TASK DIRECTIONS:
Print the lines that run from the line with "for probability laws" to the line with "empty ladder if", keeping both end lines, exactly as they appear in the entries below, and nothing else.

Collection entries
·····
import Summits.QuantumFields.YangMills.Theorems.BalabanUVNodesN19SingleModeMomentLogFreeBudget

/-!
# YM-DAG node N19 (= NE7 proper) — THE FIRST-ORDER TAIL CORRECTION IN THE UNIFORM MIXED-MOMENT CURRENCY, PART C: THE SINGLE MODE OF THE
# ℓ¹-NORM IS LOG-FREE IN THE MOMENT CURRENCY — `|∫cos(ωΣ_{i≤d}|x_i|)d(P − Q)| ≤ 340·ωd∕L + e^{−L∕2}` for laws with `e^{−L}`-close mixed moments,
# `L ≥ 1024`, `ωd·log₂²L ≤ L∕16384`

Cell `pub-ymgap`, HUMAN RULING D-0062 (Track A) ∕ D-0149 (work-bound push), R141 (C) wider-strategy seat `pub-ymgap-dag-n19-e` (strategy
s3 = ALTERNATIVE CURRENCY), generation g32, module 8 (lineage module 146).  Route `Summits/QuantumFields/YangMills/Theses/BalabanUVNodes.lean`,
cluster item K3⁸ «SpineGivenEndpointR13SepCoPHV» (stmt-QuantumFields-27366); filed `--supports` that item `--as helper` (it proves no registered
stub).  COUNT-NEUTRAL: [folklore]∕[bookkeeping] over Mathlib and the lineage BY NAME — PART B `…N19SingleModeMomentFirstOrderLadder`
(`exists_pair_near_cexp_l1Norm_firstOrder_mass`), PART A (`exists_pair_firstOrder_step_mass`), module 128 (`exists_additiveJackson_mass`), module 127
(`abs_integral_eval_sub_le_mass`, `mass_sub_le`, `mass_C_le`), module 119 (`abs_l1Norm_sub_half_le`), modules 65∕62 (`abs_integral_le_of_cube`,
`integrable_of_continuous_of_cube`); TOY laws under HYPOTHESES, no scheme object, no Theses import; NOT a discharge claim.

CONTENT (PART C1 `…N19SingleModeMomentLogFreeBudget` has the price `abs_integral_sub_le_of_near_mass`, the scale `exists_scale_L`, the order
`exists_order_L` and the log-mass budget `logmass_le ≤ L∕2`).  §1 ★★★ `exists_pair_near_cexp_l1Norm_logFree_mass` (a pair within `170·ωd∕L` of
`e^{iωΣ|x_i|}` with `mass·e^{−L} ≤ e^{−L∕2}`) · §2 ★★★ `abs_integral_cos_l1Norm_sub_le_logFree` ∕ `…sin…`: for probability laws
`P, Q` on `ℝ^ι` carried by `[−1,1]^ι` with `|∫∏x_i^{j_i}dP − ∫∏x_i^{j_i}dQ| ≤ e^{−L}` for every `j`, `L ≥ 1024`, `ω ≥ 0`, `ωd·(log₂L)² ≤ L∕16384`:
**`|∫cos(ωΣ_i|x_i|)dP − ∫cos(ωΣ_i|x_i|)dQ| ≤ 340·ωd∕L + e^{−L∕2}`** (`N = ⌊L∕16⌋`, `τ ≤ 32πa∕L`; empty ladder if `π²aL ≤ 64`).
READING (CURRENCY-MAP v10, honest): the row «UNIFORM MOMENTS `r` → single mode of `d` strings» read `ωd·log2∕(20πL) ≤ · ≤ C·ωd·log²L∕L`
(modules 138 ∕ 129, `L = log r⁻¹`); it is now **`Θ(ωd∕L)` up to an absolute constant** (and the additive `e^{−L∕2}`) in the regime `ωd ≲ L∕log²L` — the
moment-currency twin of modules 139–141: the `log²L` was the Jackson ladder's, not the problem's.  Constants (`340`, `16384`, `1024`) nowhere optimised.

HONEST FRAMING (binding).  Elementary and [folklore]; TOY laws under hypotheses; NO consumer in the DAG today (the seat's own currency map); nothing
of Bałaban's instantiated; NE7 NOT PRINTED, NOT proved; N19 NOT discharged; count-neutral.  One finite `T⁴` programme at fixed `ε`; nothing continuum ∕
`ℝ⁴` ∕ OS ∕ mass-gap ∕ Clay.  0 `def` ∕ 0 `sorry`.
-/

noncomputable section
·····
ANSWER TO THIS PROBLEM:
`e^{iωΣ|x_i|}` with `mass·e^{−L} ≤ e^{−L∕2}`) · §2 ★★★ `abs_integral_cos_l1Norm_sub_le_logFree` ∕ `…sin…`: for probability laws
`P, Q` on `ℝ^ι` carried by `[−1,1]^ι` with `|∫∏x_i^{j_i}dP − ∫∏x_i^{j_i}dQ| ≤ e^{−L}` for every `j`, `L ≥ 1024`, `ω ≥ 0`, `ωd·(log₂L)² ≤ L∕16384`:
**`|∫cos(ωΣ_i|x_i|)dP − ∫cos(ωΣ_i|x_i|)dQ| ≤ 340·ωd∕L + e^{−L∕2}`** (`N = ⌊L∕16⌋`, `τ ≤ 32πa∕L`; empty ladder if `π²aL ≤ 64`).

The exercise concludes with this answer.